Saved data entries
/-- ★★ **THE FAMILY FORM WITH LOOPS** — `deepFibrePoint_of_rows` read as «`∀ V ∈ {(4)-window (k+1)} ∩ chiMinAC 𝔠.lane q.X c (k+1), ∃ U₀, Ū U₀ = V ∧ loops < α ∧ χB ≠ 0`», the `hdeep`
binder of ✓`AvgFunLocalLowerDensity.charge_of_deepFibrePoints` (w8-19936 g16) at `L := lo_c (k+1)`, `ε := α`. [cite: Balaban1985UV3, (47) p.267 + (42) p.266 + (49) p.268] -/
theorem hdeepLoops_of_rows (k : ℕ) (hk : k + 1 ≤ K) {c α : ℝ} (hc : 0 < c)
    (hP3 : (143 * (((((F.P K).d + 4 : ℕ) : ℝ)) ^ 2 / 4) ^ 2) *
      (c * eps1Of (T3Scales F γ hγ (hγ1.trans (sq_min_one_le _ 𝔠.gamma0_pos)) K) 𝔠.lane.carrier (k + 1) * ((F.L : ℝ)⁻¹) ^ 2) ≤ 1 / 3)
    (hP2 : 2 * (c * eps1Of (T3Scales F γ hγ (hγ1.trans (sq_min_one_le _ 𝔠.gamma0_pos)) K) 𝔠.lane.carrier (k + 1) * ((F.L : ℝ)⁻¹) ^ 2) ≤
      2 * deltaSU (Fin 2) / ((((F.P K).d + 4) * (F.P K).L : ℕ) : ℝ) ^ 2)
    (hwin : 2 * (c * eps1Of (T3Scales F γ hγ (hγ1.trans (sq_min_one_le _ 𝔠.gamma0_pos)) K) 𝔠.lane.carrier (k + 1) * ((F.L : ℝ)⁻¹) ^ 2) < eps1Of (T3Scales F γ hγ (hγ1.trans (sq_min_one_le _ 𝔠.gamma0_pos)) K) 𝔠.lane.carrier k)
    (hloop : ((((F.P K).d + 2) * (F.P K).L : ℕ) : ℝ) ^ 2 / 4 *
      (2 * (c * eps1Of (T3Scales F γ hγ (hγ1.trans (sq_min_one_le _ 𝔠.gamma0_pos)) K) 𝔠.lane.carrier (k + 1) * ((F.L : ℝ)⁻¹) ^ 2)) < α) :
    ∀ V ∈ {V : GaugeField (F.P K) (k + 1) (Matrix.specialUnitaryGroup (Fin 2) ℂ) | PlaqSmall (eps1Of (T3Scales F γ hγ (hγ1.trans (sq_min_one_le _ 𝔠.gamma0_pos)) K) 𝔠.lane.carrier (k + 1)) V} ∩
        PinnedStep.chiMinAC 𝔠.lane q.X c (k + 1),
      ∃ U₀ : GaugeField (F.P K) k (Matrix.specialUnitaryGroup (Fin 2) ℂ), avgFun (expMeanLogSU (n := Fin 2)) U₀ = V ∧
        (∀ cc i, dist1 (loopHol U₀ cc i) < α) ∧
        chiB 𝔠.lane.carrier.M₁ (rcolOf (T3Scales F γ hγ (hγ1.trans (sq_min_one_le _ 𝔠.gamma0_pos)) K) 𝔠.lane.carrier) (eps1Of (T3Scales F γ hγ (hγ1.trans (sq_min_one_le _ 𝔠.gamma0_pos)) K) 𝔠.lane.carrier) k (Hist.triv (F.P K) (k + 1)) U₀ ≠ 0 :=
  fun V hV => q.deepFibrePoint_of_rows k hk hc hP3 hP2 hwin hloop V hV.1 hV.2

end AlphaInputsT3AC.PkgCoreRows
/-- **Descent of the Kolyvagin congruence to the bottom layer** ([PerrinRiou98] Prop. 2.2.5
(ii), last sentence: "en appliquant la corestriction de `ℚ(μ_{mℓp^r})` à `ℚ(μ_{mℓp})`"; here down
to the bottom layer `⊥` where Kolyvagin's derivative classes live).  Let `γ ∈ Gal(K̄/K(rq))` have
powers `γ^j` (`j < N'`) forming a transversal of BOTH `Gal(F_{i₀}(rq)/K(rq))` and
`Gal(F_{i₀}(r)/K(r))` (for `ℚ(μ_{p^∞})`, `p` odd: a generator of `(ℤ/p^{i₀})ˣ` — n1011-p15
`Rat.exists_generator_level_bot`), `φ ∈ Gal(K̄/F_{i₀}(rq))`, `Z` commuting with `ρ(φ)`, and SUPPOSE
the layer-`i₀` congruence at every conjugate datum `(γ^{-j}φγ^j, ρ(γ^j)⁻¹ Z ρ(γ^j))`, `j < N'`,
for all representatives (`hcong`; supplied by `exists_sub_eq_sub_one_apply_of_eulerSystem` at the
conjugate primes `γ^{-j}𝔔`).  Then, by `IsEulerSystem.cores_p` (`⊥ ≤ i₀`, at `rq` and at `r`; G1
`exists_forall_sum_rho_pow_apply_eq_of_coresLe_eq`) and C0c `exists_sub_eq_sub_one_apply_of_descent`,
every representative `x₀'` of `c_{⊥,rq}` and `x₀` of `c_{⊥,r}` satisfy
`∃ w, x₀'(φ) − Z x₀(φ) = ρ(φ) w − w`. [cite: PerrinRiou1998AIF, Prop. 2.2.5 (ii)] -/
theorem exists_sub_eq_sub_one_apply_of_eulerSystem_bot (hc : IsEulerSystem L T p c) (i₀ : ι)
    (r : L.Ideals) (q : HeightOneSpectrum (𝓞 K)) (hq : q ∈ L.primes)
    (γ : absoluteGaloisGroup K) (N' : ℕ) (hγ : γ ∈ L.level ⊥ (r.cons q hq).1)
    (hcovγ' : ∀ g ∈ L.level ⊥ (r.cons q hq).1, ∃ j < N', (γ ^ j)⁻¹ * g ∈ L.level i₀ (r.cons q hq).1)
    (hinjγ' : ∀ j₁ < N', ∀ j₂ < N', (γ ^ j₁)⁻¹ * γ ^ j₂ ∈ L.level i₀ (r.cons q hq).1 → j₁ = j₂)
    (hcovγ : ∀ g ∈ L.level ⊥ r.1, ∃ j < N', (γ ^ j)⁻¹ * g ∈ L.level i₀ r.1)
    (hinjγ : ∀ j₁ < N', ∀ j₂ < N', (γ ^ j₁)⁻¹ * γ ^ j₂ ∈ L.level i₀ r.1 → j₁ = j₂)
    (φ : absoluteGaloisGroup K) (hφ : φ ∈ L.level i₀ (r.cons q hq).1)
    (Z : M →ₗ[A] M) (hZφ : ∀ t : M, Z (T.toTopRep.ρ φ t) = T.toTopRep.ρ φ (Z t))
    (hcong : ∀ j < N', ∀ (h₁ : (γ ^ j)⁻¹ * φ * γ ^ j ∈ L.level i₀ (r.cons q hq).1)
      (h₂ : (γ ^ j)⁻¹ * φ * γ ^ j ∈ L.level i₀ r.1)
      (xr' : contOneCocycles (subgroupRep T.toTopRep (L.level i₀ (r.cons q hq).1)))
      (xr : contOneCocycles (subgroupRep T.toTopRep (L.level i₀ r.1))),
      oneCocycleClass _ xr' = c i₀ (r.cons q hq) → oneCocycleClass _ xr = c i₀ r →
        ∃ w : M, xr'.1 ⟨(γ ^ j)⁻¹ * φ * γ ^ j, h₁⟩ -
            T.toTopRep.ρ (γ ^ j)⁻¹ (Z (T.toTopRep.ρ (γ ^ j) (xr.1 ⟨(γ ^ j)⁻¹ * φ * γ ^ j, h₂⟩))) =
          T.toTopRep.ρ ((γ ^ j)⁻¹ * φ * γ ^ j) w - w)
    (x₀' : contOneCocycles (subgroupRep T.toTopRep (L.level ⊥ (r.cons q hq).1)))
    (hx₀' : oneCocycleClass _ x₀' = c ⊥ (r.cons q hq))
    (x₀ : contOneCocycles (subgroupRep T.toTopRep (L.level ⊥ r.1)))
    (hx₀ : oneCocycleClass _ x₀ = c ⊥ r) :
    ∃ w : M, x₀'.1 ⟨φ, L.level_mono_left bot_le _ hφ⟩ -
        Z (x₀.1 ⟨φ, L.level_mono_left bot_le _ (L.level_insert_le i₀ r.1 q hφ)⟩) =
      T.toTopRep.ρ φ w - w := by
  classical
  have hr0' : L.level i₀ (r.cons q hq).1 ≤ L.level ⊥ (r.cons q hq).1 := L.level_mono_left bot_le _
  have hr0 : L.level i₀ r.1 ≤ L.level ⊥ r.1 := L.level_mono_left bot_le _
  have hleᵢ : L.level i₀ (r.cons q hq).1 ≤ L.level i₀ r.1 := L.level_insert_le i₀ r.1 q
  have hle₀ : L.level ⊥ (r.cons q hq).1 ≤ L.level ⊥ r.1 := L.level_insert_le ⊥ r.1 q
  have hφr : φ ∈ L.level i₀ r.1 := hleᵢ hφ
  have hφ0' : φ ∈ L.level ⊥ (r.cons q hq).1 := hr0' hφ
  have hγr : γ ∈ L.level ⊥ r.1 := hle₀ hγ
  -- representatives at the layer `i₀`
  obtain ⟨xr', hxr'⟩ := oneCocycleClass_surjective _ (c i₀ (r.cons q hq))
  obtain ⟨xr, hxr⟩ := oneCocycleClass_surjective _ (c i₀ r)
  letI : Fintype (L.level ⊥ (r.cons q hq).1 ⧸
      (L.level i₀ (r.cons q hq).1).subgroupOf (L.level ⊥ (r.cons q hq).1)) := Fintype.ofFinite _
  letI : Fintype (L.level ⊥ r.1 ⧸ (L.level i₀ r.1).subgroupOf (L.level ⊥ r.1)) := Fintype.ofFinite _
  -- `cores_p` at `rq` and at `r`, at cocycle level (G1)
  have hCor' : coresLe T.toTopRep hr0' (L.isOpen_level i₀ _) (oneCocycleClass _ xr') =
      oneCocycleClass _ x₀' := by
    rw [hxr', hx₀']; exact hc.cores_p bot_le (r.cons q hq)
  obtain ⟨t', ht'⟩ := exists_forall_sum_rho_pow_apply_eq_of_coresLe_eq T.toTopRep hr0'
    (L.isOpen_level i₀ _) hγ hcovγ' hinjγ' xr' x₀' hCor'
  have hCor : coresLe T.toTopRep hr0 (L.isOpen_level i₀ _) (oneCocycleClass _ xr) =
      oneCocycleClass _ x₀ := by
    rw [hxr, hx₀]; exact hc.cores_p bot_le r
  obtain ⟨t, ht⟩ := exists_forall_sum_rho_pow_apply_eq_of_coresLe_eq T.toTopRep hr0
    (L.isOpen_level i₀ _) hγr hcovγ hinjγ xr x₀ hCor
  -- the conjugates `φ_j = γ^{-j} φ γ^j` as elements of the two layer-`i₀` groups
  have h₁ : ∀ j : ℕ, (γ ^ j)⁻¹ * φ * γ ^ j ∈ L.level i₀ (r.cons q hq).1 := fun j =>
    (subgroupConj (L.level i₀ (r.cons q hq).1) (γ ^ j) ⟨φ, hφ⟩).2
  have h₂ : ∀ j : ℕ, (γ ^ j)⁻¹ * φ * γ ^ j ∈ L.level i₀ r.1 := fun j => hleᵢ (h₁ j)
  have hconj' : ∀ j : ℕ, subgroupConj (L.level i₀ (r.cons q hq).1) (γ ^ j) ⟨φ, hφ⟩ =
      ⟨(γ ^ j)⁻¹ * φ * γ ^ j, h₁ j⟩ := fun j => Subtype.ext rfl
  have hconj : ∀ j : ℕ, subgroupConj (L.level i₀ r.1) (γ ^ j) ⟨φ, hφr⟩ =
      ⟨(γ ^ j)⁻¹ * φ * γ ^ j, h₂ j⟩ := fun j => Subtype.ext rfl
  have hincl' : subgroupInclusion hr0' ⟨φ, hφ⟩ = ⟨φ, hφ0'⟩ := Subtype.ext rfl
  have hincl : subgroupInclusion hr0 ⟨φ, hφr⟩ =
      ⟨φ, L.level_mono_left bot_le _ (L.level_insert_le i₀ r.1 q hφ)⟩ := Subtype.ext rfl
  -- C0c on values
  refine exists_sub_eq_sub_one_apply_of_descent_values T.toTopRep Z φ γ N' hZφ
    (fun j => xr.1 (subgroupConj (L.level i₀ r.1) (γ ^ j) ⟨φ, hφr⟩))
    (fun j => xr'.1 (subgroupConj (L.level i₀ (r.cons q hq).1) (γ ^ j) ⟨φ, hφ⟩)) _ _ t t'
    (by rw [← hincl]; exact ht ⟨φ, hφr⟩) (by rw [← hincl']; exact ht' ⟨φ, hφ⟩) fun j hj => ?_
  rw [hconj' j, hconj j]
  exact hcong j (mem_range.mp hj) (h₁ j) (h₂ j) xr' xr hxr' hxr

## YOUR OBJECTIVE
Look through the entries above; copy every line holding the string "hincl".

## YOUR SOLUTION
  have hincl' : subgroupInclusion hr0' ⟨φ, hφ⟩ = ⟨φ, hφ0'⟩ := Subtype.ext rfl
  have hincl : subgroupInclusion hr0 ⟨φ, hφr⟩ =
    (by rw [← hincl]; exact ht ⟨φ, hφr⟩) (by rw [← hincl']; exact ht' ⟨φ, hφ⟩) fun j hj => ?_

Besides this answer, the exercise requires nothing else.